B is correct. This was most likely an advanced persistent threat (APT) because it was a sophisticated attack and originated from a foreign country. A hacktivist launches attacks to further a cause, but the scenario didn’t mention any cause. Competitors might launch attacks, but they would typically focus on proprietary data rather than customer data. An insider would not launch attacks from a foreign country.

B is correct. A script kiddie will typically obtain a ready-made exploit rather than code it himself. An insider would cause damage from within the network or use inside knowledge when attacking. A competitor is unlikely to purchase a single item at a lower price but would be more interested in gaining proprietary data. Hacktivists launch attacks as part of an activist movement, not to get a better price on an item. An advanced persistent threat (APT) is typically a state actor sponsored by a nation-state and will use advanced tools to launch sophisticated attacks, rather than just lowering a price for an item.

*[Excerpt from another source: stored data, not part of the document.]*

/-! ### The chiral block at the origin -/

/-- **Two-sided control of `k_{2h}(x)/x^h` near `0`**: for `h ≥ 0` and `0 < x ≤ b < 1`,
`x^h ≤ k_{2h}(x) ≤ x^h · (1 + (x/b)(k_{2h}(b)/b^h - 1))` — termwise on the chiral series: the `m = 0` term is `x^h`, and for `m ≥ 1`
`x^{h+m} = x^h x^m ≤ x^h (x/b) b^m`. [folklore] -/
theorem chiralBlock_le_rpow_mul_origin {h x b : ℝ} (hh : 0 ≤ h) (hx : 0 < x) (hxb : x ≤ b) (hb : b < 1) :
    chiralBlock h x ≤ x ^ h * (1 + x / b * (chiralBlock h b / b ^ h - 1)) := by
  have hb0 : 0 < b := lt_of_lt_of_le hx hxb
  have hbh : 0 < b ^ h := Real.rpow_pos_of_pos hb0 h
  have hθ : 0 ≤ x / b := (div_pos hx hb0).le
  have hθ1 : x / b ≤ 1 := (div_le_one hb0).mpr hxb
  have Sx := hasSum_chiralBlock h hx (lt_of_le_of_lt hxb hb)
  have Sb := hasSum_chiralBlock h hb0 hb
  -- the comparison family: `x^h · ((1 - x/b)·[m = 0] + (x/b) · a_m b^{h+m} / b^h)`
  have Sδ : HasSum (fun m : ℕ => if m = 0 then x ^ h * (1 - x / b) else 0) (x ^ h * (1 - x / b)) :=
    hasSum_ite_eq 0 _
  have Sb' : HasSum (fun m : ℕ => x ^ h * (x / b) / b ^ h * (chiralCoeff h m * b ^ (h + (m : ℝ))))
      (x ^ h * (x / b) / b ^ h * chiralBlock h b) := Sb.mul_left _
  have S := Sδ.add Sb'
  have hval : x ^ h * (1 - x / b) + x ^ h * (x / b) / b ^ h * chiralBlock h b =
      x ^ h * (1 + x / b * (chiralBlock h b / b ^ h - 1)) := by
    field_simp
    ring
  rw [hval] at S
  refine hasSum_le (fun m => ?_) Sx S
  have ha : 0 ≤ chiralCoeff h m := chiralCoeff_nonneg hh m
  rcases Nat.eq_zero_or_pos m with hm | hm
  · subst hm
    simp only [Nat.cast_zero, add_zero, if_true, chiralCoeff_zero_right, one_mul]
    have : x ^ h * (x / b) / b ^ h * b ^ h = x ^ h * (x / b) := by field_simp
    rw [this]
    linarith
  · have hm' : m ≠ 0 := Nat.pos_iff_ne_zero.mp hm
    simp only [hm', if_false, zero_add]
    -- `a_m x^{h+m} ≤ x^h (x/b) b^{-h} a_m b^{h+m}` ⇔ `x^m ≤ (x/b) b^m`
    have hxm : x ^ (m : ℝ) ≤ x / b * b ^ (m : ℝ) := by
      have hm1 : (1 : ℝ) ≤ m := by exact_mod_cast hm
      have e1 : x ^ ((m : ℝ) - 1) = x ^ (m : ℝ) / x := Real.rpow_sub_one hx.ne' _
      have e2 : b ^ ((m : ℝ) - 1) = b ^ (m : ℝ) / b := Real.rpow_sub_one hb0.ne' _
      have hle : x ^ ((m : ℝ) - 1) ≤ b ^ ((m : ℝ) - 1) := Real.rpow_le_rpow hx.le hxb (by linarith)
      rw [e1, e2, div_le_div_iff₀ hx hb0] at hle
      rw [div_mul_eq_mul_div, le_div_iff₀ hb0]
      linarith
    have e3 : x ^ h * (x / b) / b ^ h * (chiralCoeff h m * b ^ (h + (m : ℝ))) =
        chiralCoeff h m * (x ^ h * (x / b * b ^ (m : ℝ))) := by
      rw [Real.rpow_add hb0]; field_simp
    rw [e3, Real.rpow_add hx]
    exact mul_le_mul_of_nonneg_left (mul_le_mul_of_nonneg_left hxm (Real.rpow_nonneg hx.le h)) ha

A is correct. The caller is using the social engineering tactic of pretexting by setting up a scenario that has a better chance of getting someone to give him information. If he just asked for the operating system versions on the servers without a prepended scenario, his chance of success would be diminished. Tailgating is the practice of one person following closely behind another without showing credentials. A pharming attack attempts to manipulate the DNS name resolution process. Smishing is a form of phishing using text messages.

B is correct. A zero-day attack takes advantage of an undocumented exploit or an exploit that is unknown to the public. A buffer overflow attack sends unexpected data to a system to access system memory or cause it to crash. Although some buffer overflow attacks are unknown, others are known. If the server isn’t kept up to date with patches, it can be attacked with a known buffer overflow attack. A man-in-the-browser attack is a type of proxy Trojan horse that takes advantage of vulnerabilities in web browsers, not web servers. An integer overflow attack attempts to use or create a numeric value that is too big for an application to handle.

B is correct. Ransomware attempts to take control of user’s system or data and then demands payment (ransom) to return control. Keyloggers capture a user’s keystrokes and store them in a file. This file can be automatically sent to an attacker or manually retrieved depending on the keylogger. It’s possible that Bart’s computer was infected with a Trojan, which created a backdoor. However, not all Trojans or backdoor accounts demand payment as ransom.

A is correct. A logic bomb executes in response to an event. In this scenario, the logic bomb is delivering its payload when it detects that Homer is no longer employed at the company. A rootkit doesn’t respond to an event. A backdoor provides another method of accessing a system, but it does not delete files. Spyware is software installed on user systems without their awareness or consent.

C is correct. A backdoor provides someone an alternative way of accessing a system or application, which is what Maggie created in this scenario. It might seem as though she’s doing so with good intentions, but if attackers discover a backdoor, they can exploit it. A virus is malicious code that attaches itself to an application and executes when the application runs, not code that is purposely written into the application. A worm is selfreplicating malware that travels throughout a network without the assistance of a host application or user interaction. A Trojan is software that looks like it has a beneficial purpose but includes a malicious component.